* Work to be completed:
What you return must be an exact copy of the lines in the listing below between the line holding "have hKmono : ∀" and the line holding "(fun s : Finset ι => ((if", inclusive, and nothing more.

* Given information:
import Summits.CriticalPhenomena.PercolationContinuityZ3.Theorems.PercNearOneGluingNoHeavyLowerTailKnQuestion8CoefficientwiseOffCluster
import Summits.CriticalPhenomena.PercolationContinuityZ3.Theorems.PercNearOneGluingNoHeavyLowerTailKnQuestion8AntitheticProduct
import HarnessLib

/-!
# `Q_mix(p,q) ≥ 0` when `f` needs both `p` and `q` ('Harris twice', second class) — prim-lf-2 gen 48

Support file (`--supports stmt-CriticalPhenomena-4575`, closed), prover `prim-lf-2` (gen 48).  No definitions, no named facts, no sorries;
standard axioms.  Memo `prim-lf-2/CW-HT-gen48.md` §2; companion file `…KnQuestion8CoefficientwiseHarrisTwice.lean` (the class `f ∈ {1_p, 1_q}`).

Setting as there: finite multigraph `ends : ι → Sym2 V`, root `x`, colouring `s : Finset ι` (red) / `sᶜ` (blue), `K(s) = C_x(s) = openCluster (ends '' s) x`,
`f̂(s) = f(K s) − f(K sᶜ)`, `Q_mix(p,q) := Σ_{s : ¬(p ∈ K s ∧ q ∈ K sᶜ)} f̂ ĝ` (CONJECTURE Q_mix ≥ 0 for all monotone `f, g`; memo CW-QMIX-gen47).

'Harris twice' (the antithetic kernel `AntitheticProduct.sum_mul_sub_compl_nonneg`: `Σ_s a(s)(B(s) − B(sᶜ)) ≥ 0` for monotone `a, B`) signs `Σ_{s∈A} f̂ĝ`
exactly when the folded coefficient `(1_A(s) + 1_A(sᶜ))·f̂(s)` is monotone on the colouring cube (memo §2).  For the `Q_mix` event this holds for
`f ∈ {1_p, 1_q}` (companion file) and — this file — for every monotone `f` that NEEDS BOTH `p` AND `q`, i.e. `f(C) = f(∅)` unless `{p,q} ⊆ C`
(examples: `1[S ⊆ C]` for any `S ⊇ {p,q}`, `1[{p,q} ⊆ C]·h(C)` with `h ≥ 0` monotone):
* `qmix_needsBoth_eq` — `Q_mix(p,q) = Σ_s ([p ∉ K sᶜ] + [q ∉ K sᶜ])·(f(K s) − f ∅)·ĝ(s)`  (on a colouring with `f(K s) > f ∅` both `p, q` are red-reached, so the
  exclusion keeps `[q ∉ K̄]`; the colour swap folds the blue-side part onto `[p ∉ K̄]`);
* `qmix_nonneg_of_needsBoth` — hence `0 ≤ Q_mix(p,q)` for all monotone `g` (the weight `([p ∉ K̄] + [q ∉ K̄])(f(K) − f ∅)` is monotone and `≥ 0`).
Exact census of the criterion (`prim-lf-2/code/gen48/c/htcrit.c`, all graphs on ≤ 5 vertices, all `(p,q,r)`): monotone for `1_p, 1_q, AND(p,q), OR(p,q), AND(p,q,r)`,
`AND(p,q)·(1+1_r)`, `AND(p,q)·|C|` (0 failures / 26 208 each); NOT monotone for `1_r, AND(p,r), OR(p,r), 1_p + 1_r` (9 672 / 3 192 / 2 256 / 3 192 failures) although
`Q_mix ≥ 0` there too (0 negatives) — beyond these two classes the conjecture needs more than the global kernel.
[cite: KozmaNitzan2024, Questions 8–9 (§5.5 p. 36) (context: the Question-8 pocket covariance programme)]
-/

namespace Summit.CriticalPhenomena.PercolationContinuityZ3.Theorems

open Finset Literature.Probability.Percolation

namespace Coefficientwise

variable {ι V : Type*} [Fintype ι] [DecidableEq ι] (ends : ι → Sym2 V) (x : V)

open Classical in
/-- **The folded form of `Q_mix(p,q)` when `f` needs both `p` and `q`.**  If `f(C) = f(∅)` whenever `¬({p,q} ⊆ C)`, then for every `g`
`Σ_{s : ¬(p ∈ K s ∧ q ∈ K sᶜ)} (f(K s) − f(K sᶜ))·ĝ(s) = Σ_s ([p ∉ K sᶜ] + [q ∉ K sᶜ])·(f(K s) − f ∅)·ĝ(s)`, `ĝ(s) = g(K s) − g(K sᶜ)`.
[cite: KozmaNitzan2024, Questions 8–9 (§5.5 p. 36) (context)] -/
theorem qmix_needsBoth_eq (p q : V) (f g : Set V → ℝ) (hf0 : ∀ C : Set V, ¬ (p ∈ C ∧ q ∈ C) → f C = f ∅) :
    ∑ s ∈ univ.filter (fun s : Finset ι => ¬ (p ∈ openCluster (ends '' (↑s : Set ι)) x ∧ q ∈ openCluster (ends '' (↑(sᶜ) : Set ι)) x)),
      (f (openCluster (ends '' (↑s : Set ι)) x) - f (openCluster (ends '' (↑(sᶜ) : Set ι)) x)) *
        (g (openCluster (ends '' (↑s : Set ι)) x) - g (openCluster (ends '' (↑(sᶜ) : Set ι)) x)) =
    ∑ s : Finset ι, (((if p ∉ openCluster (ends '' (↑(sᶜ) : Set ι)) x then (1 : ℝ) else 0) + (if q ∉ openCluster (ends '' (↑(sᶜ) : Set ι)) x then (1 : ℝ) else 0)) *
        (f (openCluster (ends '' (↑s : Set ι)) x) - f ∅)) *
      (g (openCluster (ends '' (↑s : Set ι)) x) - g (openCluster (ends '' (↑(sᶜ) : Set ι)) x)) := by
  set K : Finset ι → Set V := fun s => openCluster (ends '' (↑s : Set ι)) x with hK
  set gh : Finset ι → ℝ := fun s => g (K s) - g (K sᶜ) with hgh
  set F : Finset ι → ℝ := fun s => f (K s) - f ∅ with hF
  have hF0 : ∀ s : Finset ι, ¬ (p ∈ K s ∧ q ∈ K s) → F s = 0 := fun s hs => by
    simp only [hF, hf0 (K s) hs, sub_self]
  change ∑ s ∈ univ.filter (fun s : Finset ι => ¬ (p ∈ K s ∧ q ∈ K sᶜ)), (f (K s) - f (K sᶜ)) * gh s =
    ∑ s : Finset ι, (((if p ∉ K sᶜ then (1 : ℝ) else 0) + (if q ∉ K sᶜ then (1 : ℝ) else 0)) * F s) * gh s
  rw [Finset.sum_filter]
  -- pointwise: the filtered summand is `[q ∉ K sᶜ]·F(s)·ĝ − [p ∉ K s]·F(sᶜ)·ĝ`
  have hpt : ∀ s : Finset ι, (if ¬ (p ∈ K s ∧ q ∈ K sᶜ) then (f (K s) - f (K sᶜ)) * gh s else 0) =
      (if q ∉ K sᶜ then (1 : ℝ) else 0) * F s * gh s - (if p ∉ K s then (1 : ℝ) else 0) * F sᶜ * gh s := by
    intro s
    have hfd : f (K s) - f (K sᶜ) = F s - F sᶜ := by simp only [hF]; ring
    rw [hfd]
    by_cases hs : p ∈ K s ∧ q ∈ K s
    · by_cases hc : p ∈ K sᶜ ∧ q ∈ K sᶜ
      · have h1 := hs.1; have h2 := hc.2
        simp [h1, h2]
      · have hFc : F sᶜ = 0 := hF0 sᶜ (by simpa only [compl_compl] using hc)
        have h1 := hs.1
        rw [hFc]
        by_cases h4 : q ∈ K sᶜ <;> simp [h1, h4]
    · have hFs : F s = 0 := hF0 s hs
      rw [hFs]
      by_cases hc : p ∈ K sᶜ ∧ q ∈ K sᶜ
      · have h2 := hc.2
        by_cases h1 : p ∈ K s <;> simp [h1, h2]
      · have hFc : F sᶜ = 0 := hF0 sᶜ (by simpa only [compl_compl] using hc)
        rw [hFc]; simp
  rw [Finset.sum_congr rfl (fun s _ => hpt s), Finset.sum_sub_distrib]
  -- the colour swap maps the second part onto minus `Σ [p ∉ K sᶜ]·F(s)·ĝ(s)`
  have hswap : ∑ s : Finset ι, (if p ∉ K s then (1 : ℝ) else 0) * F sᶜ * gh s =
      - ∑ s : Finset ι, (if p ∉ K sᶜ then (1 : ℝ) else 0) * F s * gh s := by
    rw [← Fintype.sum_equiv (Equiv.mk (fun s : Finset ι => sᶜ) (fun s => sᶜ) (fun s => compl_compl s) (fun s => compl_compl s))
      (fun s : Finset ι => (if p ∉ K sᶜ then (1 : ℝ) else 0) * F sᶜᶜ * gh sᶜ) (fun s : Finset ι => (if p ∉ K s then (1 : ℝ) else 0) * F sᶜ * gh s)
      (fun s => by simp only [Equiv.coe_fn_mk, compl_compl]), ← Finset.sum_neg_distrib]
    refine Finset.sum_congr rfl fun s _ => ?_
    have hgg : gh sᶜ = - gh s := by simp only [hgh, compl_compl]; ring
    rw [compl_compl, hgg]; ring
  rw [hswap, sub_neg_eq_add, ← Finset.sum_add_distrib]
  refine Finset.sum_congr rfl fun s _ => ?_
  ring

open Classical in
/-- **THEOREM (Harris twice, second class): `Q_mix(p,q) ≥ 0` when `f` needs both `p` and `q`.**  For every finite multigraph, root `x`, vertices `p, q`,
monotone `f, g : Set V → ℝ` with `f(C) = f(∅)` unless `{p,q} ⊆ C`:
`0 ≤ Σ_{s : ¬(p ∈ K s ∧ q ∈ K sᶜ)} (f(K s) − f(K sᶜ))·(g(K s) − g(K sᶜ))`.  Proof: `qmix_needsBoth_eq` + `AntitheticProduct.sum_mul_sub_compl_nonneg` with the monotone
weight `([p ∉ K̄] + [q ∉ K̄])·(f(K) − f ∅)`.  (Covers `f = 1[S ⊆ ·]` for every `S ⊇ {p,q}`; with the companion file, every monotone `f` that is a function of
`([p ∈ ·], [q ∈ ·])` alone.)  [cite: KozmaNitzan2024, Questions 8–9 (§5.5 p. 36) (context)] -/
theorem qmix_nonneg_of_needsBoth (p q : V) (f g : Set V → ℝ) (hf : Monotone f) (hg : Monotone g)
    (hf0 : ∀ C : Set V, ¬ (p ∈ C ∧ q ∈ C) → f C = f ∅) :
    0 ≤ ∑ s ∈ univ.filter (fun s : Finset ι => ¬ (p ∈ openCluster (ends '' (↑s : Set ι)) x ∧ q ∈ openCluster (ends '' (↑(sᶜ) : Set ι)) x)),
      (f (openCluster (ends '' (↑s : Set ι)) x) - f (openCluster (ends '' (↑(sᶜ) : Set ι)) x)) *
        (g (openCluster (ends '' (↑s : Set ι)) x) - g (openCluster (ends '' (↑(sᶜ) : Set ι)) x)) := by
  rw [qmix_needsBoth_eq ends x p q f g hf0]
  set K : Finset ι → Set V := fun s => openCluster (ends '' (↑s : Set ι)) x with hK
  have hKmono : ∀ {s t : Finset ι}, s ⊆ t → K s ⊆ K t := fun hst => openCluster_image_mono ends hst x
  refine AntitheticProduct.sum_mul_sub_compl_nonneg
    (fun s : Finset ι => ((if p ∉ K sᶜ then (1 : ℝ) else 0) + (if q ∉ K sᶜ then (1 : ℝ) else 0)) * (f (K s) - f ∅))
    (fun s : Finset ι => g (K s)) ?_ (fun s t hst => hg (hKmono hst))
  intro s t hst
  have hc : K tᶜ ⊆ K sᶜ := hKmono (compl_subset_compl.mpr hst)
  have h1 : (if p ∉ K sᶜ then (1 : ℝ) else 0) ≤ (if p ∉ K tᶜ then (1 : ℝ) else 0) := by
    by_cases hs : p ∉ K sᶜ
    · have ht : p ∉ K tᶜ := fun h => hs (hc h)
      simp [hs, ht]
    · simp only [hs, if_false]; split_ifs <;> norm_num
  have h2 : (if q ∉ K sᶜ then (1 : ℝ) else 0) ≤ (if q ∉ K tᶜ then (1 : ℝ) else 0) := by
    by_cases hs : q ∉ K sᶜ
    · have ht : q ∉ K tᶜ := fun h => hs (hc h)
      simp [hs, ht]
    · simp only [hs, if_false]; split_ifs <;> norm_num
  have h3 : f (K s) - f ∅ ≤ f (K t) - f ∅ := by linarith [hf (hKmono hst)]
  have h0 : 0 ≤ f (K s) - f ∅ := by linarith [hf (Set.empty_subset (K s))]
  have h0' : 0 ≤ (if p ∉ K tᶜ then (1 : ℝ) else 0) + (if q ∉ K tᶜ then (1 : ℝ) else 0) := by
    have a : 0 ≤ (if p ∉ K tᶜ then (1 : ℝ) else 0) := by split_ifs <;> norm_num
    have b : 0 ≤ (if q ∉ K tᶜ then (1 : ℝ) else 0) := by split_ifs <;> norm_num
    linarith
  exact mul_le_mul (add_le_add h1 h2) h3 h0 h0'

end Coefficientwise

end Summit.CriticalPhenomena.PercolationContinuityZ3.Theorems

* Solved problem:
  have hKmono : ∀ {s t : Finset ι}, s ⊆ t → K s ⊆ K t := fun hst => openCluster_image_mono ends hst x
  refine AntitheticProduct.sum_mul_sub_compl_nonneg
    (fun s : Finset ι => ((if p ∉ K sᶜ then (1 : ℝ) else 0) + (if q ∉ K sᶜ then (1 : ℝ) else 0)) * (f (K s) - f ∅))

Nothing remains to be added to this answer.